◆ About this task
The expected output is every entry below, exact in every character.

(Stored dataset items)
──────

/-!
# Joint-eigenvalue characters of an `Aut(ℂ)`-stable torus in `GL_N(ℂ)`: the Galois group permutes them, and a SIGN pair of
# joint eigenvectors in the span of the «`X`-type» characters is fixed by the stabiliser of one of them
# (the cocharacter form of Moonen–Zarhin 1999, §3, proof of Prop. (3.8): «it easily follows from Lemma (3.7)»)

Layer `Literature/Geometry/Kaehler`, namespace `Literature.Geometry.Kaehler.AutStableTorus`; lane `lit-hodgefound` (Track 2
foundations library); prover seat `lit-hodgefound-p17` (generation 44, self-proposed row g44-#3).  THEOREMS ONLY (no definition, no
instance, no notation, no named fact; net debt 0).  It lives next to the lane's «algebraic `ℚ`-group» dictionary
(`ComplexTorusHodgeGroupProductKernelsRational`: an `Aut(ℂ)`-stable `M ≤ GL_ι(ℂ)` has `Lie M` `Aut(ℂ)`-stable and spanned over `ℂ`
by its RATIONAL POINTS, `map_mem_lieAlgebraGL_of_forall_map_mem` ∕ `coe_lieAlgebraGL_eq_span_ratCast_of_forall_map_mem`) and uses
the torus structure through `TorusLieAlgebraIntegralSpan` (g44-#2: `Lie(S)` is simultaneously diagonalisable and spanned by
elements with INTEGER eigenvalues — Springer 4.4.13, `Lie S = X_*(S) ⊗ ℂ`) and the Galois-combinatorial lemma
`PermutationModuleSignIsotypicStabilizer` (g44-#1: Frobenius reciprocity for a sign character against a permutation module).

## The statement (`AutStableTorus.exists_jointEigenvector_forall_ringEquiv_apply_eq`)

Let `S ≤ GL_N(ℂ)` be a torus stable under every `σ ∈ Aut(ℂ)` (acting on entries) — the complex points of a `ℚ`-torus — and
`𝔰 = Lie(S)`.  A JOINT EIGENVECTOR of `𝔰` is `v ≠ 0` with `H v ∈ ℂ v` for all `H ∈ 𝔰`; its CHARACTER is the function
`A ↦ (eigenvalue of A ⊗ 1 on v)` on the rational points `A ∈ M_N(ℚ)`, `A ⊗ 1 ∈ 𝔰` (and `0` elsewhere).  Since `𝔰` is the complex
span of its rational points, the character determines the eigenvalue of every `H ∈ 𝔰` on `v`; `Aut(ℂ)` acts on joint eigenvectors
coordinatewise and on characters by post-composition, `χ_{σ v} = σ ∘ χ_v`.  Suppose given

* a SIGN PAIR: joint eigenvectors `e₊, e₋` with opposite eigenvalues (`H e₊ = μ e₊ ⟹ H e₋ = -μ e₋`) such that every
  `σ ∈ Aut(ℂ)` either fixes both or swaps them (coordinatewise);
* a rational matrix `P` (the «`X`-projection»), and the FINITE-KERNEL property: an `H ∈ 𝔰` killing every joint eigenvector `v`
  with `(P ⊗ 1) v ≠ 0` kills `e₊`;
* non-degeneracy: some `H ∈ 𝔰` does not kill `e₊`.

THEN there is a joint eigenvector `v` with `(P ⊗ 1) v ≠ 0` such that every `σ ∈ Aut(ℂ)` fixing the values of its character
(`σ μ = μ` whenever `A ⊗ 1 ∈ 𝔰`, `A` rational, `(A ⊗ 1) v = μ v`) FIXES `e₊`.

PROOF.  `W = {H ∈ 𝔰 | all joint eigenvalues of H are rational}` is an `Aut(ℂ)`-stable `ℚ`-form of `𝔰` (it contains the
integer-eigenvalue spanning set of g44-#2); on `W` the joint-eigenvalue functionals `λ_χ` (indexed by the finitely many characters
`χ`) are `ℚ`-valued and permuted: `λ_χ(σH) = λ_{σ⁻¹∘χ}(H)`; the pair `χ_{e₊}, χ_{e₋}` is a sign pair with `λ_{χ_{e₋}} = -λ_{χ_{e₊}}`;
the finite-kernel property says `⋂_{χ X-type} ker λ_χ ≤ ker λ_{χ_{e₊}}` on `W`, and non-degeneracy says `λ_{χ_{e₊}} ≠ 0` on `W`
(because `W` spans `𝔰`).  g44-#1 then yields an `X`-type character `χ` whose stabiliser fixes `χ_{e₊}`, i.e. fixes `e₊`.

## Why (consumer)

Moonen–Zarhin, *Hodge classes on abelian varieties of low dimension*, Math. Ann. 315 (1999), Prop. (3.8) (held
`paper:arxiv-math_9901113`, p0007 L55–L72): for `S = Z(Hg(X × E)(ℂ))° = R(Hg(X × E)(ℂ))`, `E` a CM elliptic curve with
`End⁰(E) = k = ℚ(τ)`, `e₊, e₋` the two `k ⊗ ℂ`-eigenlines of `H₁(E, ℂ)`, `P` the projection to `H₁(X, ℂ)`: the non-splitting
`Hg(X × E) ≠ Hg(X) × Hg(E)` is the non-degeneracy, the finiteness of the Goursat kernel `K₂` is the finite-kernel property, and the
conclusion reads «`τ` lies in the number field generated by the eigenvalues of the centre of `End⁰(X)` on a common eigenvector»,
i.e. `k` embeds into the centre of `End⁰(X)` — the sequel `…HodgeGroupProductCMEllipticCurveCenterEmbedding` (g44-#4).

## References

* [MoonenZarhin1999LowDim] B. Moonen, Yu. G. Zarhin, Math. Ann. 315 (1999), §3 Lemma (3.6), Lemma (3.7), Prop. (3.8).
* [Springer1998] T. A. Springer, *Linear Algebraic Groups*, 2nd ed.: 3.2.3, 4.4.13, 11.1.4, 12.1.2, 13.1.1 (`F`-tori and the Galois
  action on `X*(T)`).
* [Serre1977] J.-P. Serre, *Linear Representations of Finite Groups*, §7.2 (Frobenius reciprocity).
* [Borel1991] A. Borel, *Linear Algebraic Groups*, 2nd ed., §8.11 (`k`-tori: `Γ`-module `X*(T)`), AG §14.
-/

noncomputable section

──────

◆ Task response
/-!
# Joint-eigenvalue characters of an `Aut(ℂ)`-stable torus in `GL_N(ℂ)`: the Galois group permutes them, and a SIGN pair of
# joint eigenvectors in the span of the «`X`-type» characters is fixed by the stabiliser of one of them
# (the cocharacter form of Moonen–Zarhin 1999, §3, proof of Prop. (3.8): «it easily follows from Lemma (3.7)»)

Layer `Literature/Geometry/Kaehler`, namespace `Literature.Geometry.Kaehler.AutStableTorus`; lane `lit-hodgefound` (Track 2
foundations library); prover seat `lit-hodgefound-p17` (generation 44, self-proposed row g44-#3).  THEOREMS ONLY (no definition, no
instance, no notation, no named fact; net debt 0).  It lives next to the lane's «algebraic `ℚ`-group» dictionary
(`ComplexTorusHodgeGroupProductKernelsRational`: an `Aut(ℂ)`-stable `M ≤ GL_ι(ℂ)` has `Lie M` `Aut(ℂ)`-stable and spanned over `ℂ`
by its RATIONAL POINTS, `map_mem_lieAlgebraGL_of_forall_map_mem` ∕ `coe_lieAlgebraGL_eq_span_ratCast_of_forall_map_mem`) and uses
the torus structure through `TorusLieAlgebraIntegralSpan` (g44-#2: `Lie(S)` is simultaneously diagonalisable and spanned by
elements with INTEGER eigenvalues — Springer 4.4.13, `Lie S = X_*(S) ⊗ ℂ`) and the Galois-combinatorial lemma
`PermutationModuleSignIsotypicStabilizer` (g44-#1: Frobenius reciprocity for a sign character against a permutation module).

## The statement (`AutStableTorus.exists_jointEigenvector_forall_ringEquiv_apply_eq`)

Let `S ≤ GL_N(ℂ)` be a torus stable under every `σ ∈ Aut(ℂ)` (acting on entries) — the complex points of a `ℚ`-torus — and
`𝔰 = Lie(S)`.  A JOINT EIGENVECTOR of `𝔰` is `v ≠ 0` with `H v ∈ ℂ v` for all `H ∈ 𝔰`; its CHARACTER is the function
`A ↦ (eigenvalue of A ⊗ 1 on v)` on the rational points `A ∈ M_N(ℚ)`, `A ⊗ 1 ∈ 𝔰` (and `0` elsewhere).  Since `𝔰` is the complex
span of its rational points, the character determines the eigenvalue of every `H ∈ 𝔰` on `v`; `Aut(ℂ)` acts on joint eigenvectors
coordinatewise and on characters by post-composition, `χ_{σ v} = σ ∘ χ_v`.  Suppose given

* a SIGN PAIR: joint eigenvectors `e₊, e₋` with opposite eigenvalues (`H e₊ = μ e₊ ⟹ H e₋ = -μ e₋`) such that every
  `σ ∈ Aut(ℂ)` either fixes both or swaps them (coordinatewise);
* a rational matrix `P` (the «`X`-projection»), and the FINITE-KERNEL property: an `H ∈ 𝔰` killing every joint eigenvector `v`
  with `(P ⊗ 1) v ≠ 0` kills `e₊`;
* non-degeneracy: some `H ∈ 𝔰` does not kill `e₊`.

THEN there is a joint eigenvector `v` with `(P ⊗ 1) v ≠ 0` such that every `σ ∈ Aut(ℂ)` fixing the values of its character
(`σ μ = μ` whenever `A ⊗ 1 ∈ 𝔰`, `A` rational, `(A ⊗ 1) v = μ v`) FIXES `e₊`.

PROOF.  `W = {H ∈ 𝔰 | all joint eigenvalues of H are rational}` is an `Aut(ℂ)`-stable `ℚ`-form of `𝔰` (it contains the
integer-eigenvalue spanning set of g44-#2); on `W` the joint-eigenvalue functionals `λ_χ` (indexed by the finitely many characters
`χ`) are `ℚ`-valued and permuted: `λ_χ(σH) = λ_{σ⁻¹∘χ}(H)`; the pair `χ_{e₊}, χ_{e₋}` is a sign pair with `λ_{χ_{e₋}} = -λ_{χ_{e₊}}`;
the finite-kernel property says `⋂_{χ X-type} ker λ_χ ≤ ker λ_{χ_{e₊}}` on `W`, and non-degeneracy says `λ_{χ_{e₊}} ≠ 0` on `W`
(because `W` spans `𝔰`).  g44-#1 then yields an `X`-type character `χ` whose stabiliser fixes `χ_{e₊}`, i.e. fixes `e₊`.

## Why (consumer)

Moonen–Zarhin, *Hodge classes on abelian varieties of low dimension*, Math. Ann. 315 (1999), Prop. (3.8) (held
`paper:arxiv-math_9901113`, p0007 L55–L72): for `S = Z(Hg(X × E)(ℂ))° = R(Hg(X × E)(ℂ))`, `E` a CM elliptic curve with
`End⁰(E) = k = ℚ(τ)`, `e₊, e₋` the two `k ⊗ ℂ`-eigenlines of `H₁(E, ℂ)`, `P` the projection to `H₁(X, ℂ)`: the non-splitting
`Hg(X × E) ≠ Hg(X) × Hg(E)` is the non-degeneracy, the finiteness of the Goursat kernel `K₂` is the finite-kernel property, and the
conclusion reads «`τ` lies in the number field generated by the eigenvalues of the centre of `End⁰(X)` on a common eigenvector»,
i.e. `k` embeds into the centre of `End⁰(X)` — the sequel `…HodgeGroupProductCMEllipticCurveCenterEmbedding` (g44-#4).

## References

* [MoonenZarhin1999LowDim] B. Moonen, Yu. G. Zarhin, Math. Ann. 315 (1999), §3 Lemma (3.6), Lemma (3.7), Prop. (3.8).
* [Springer1998] T. A. Springer, *Linear Algebraic Groups*, 2nd ed.: 3.2.3, 4.4.13, 11.1.4, 12.1.2, 13.1.1 (`F`-tori and the Galois
  action on `X*(T)`).
* [Serre1977] J.-P. Serre, *Linear Representations of Finite Groups*, §7.2 (Frobenius reciprocity).
* [Borel1991] A. Borel, *Linear Algebraic Groups*, 2nd ed., §8.11 (`k`-tori: `Γ`-module `X*(T)`), AG §14.
-/

noncomputable section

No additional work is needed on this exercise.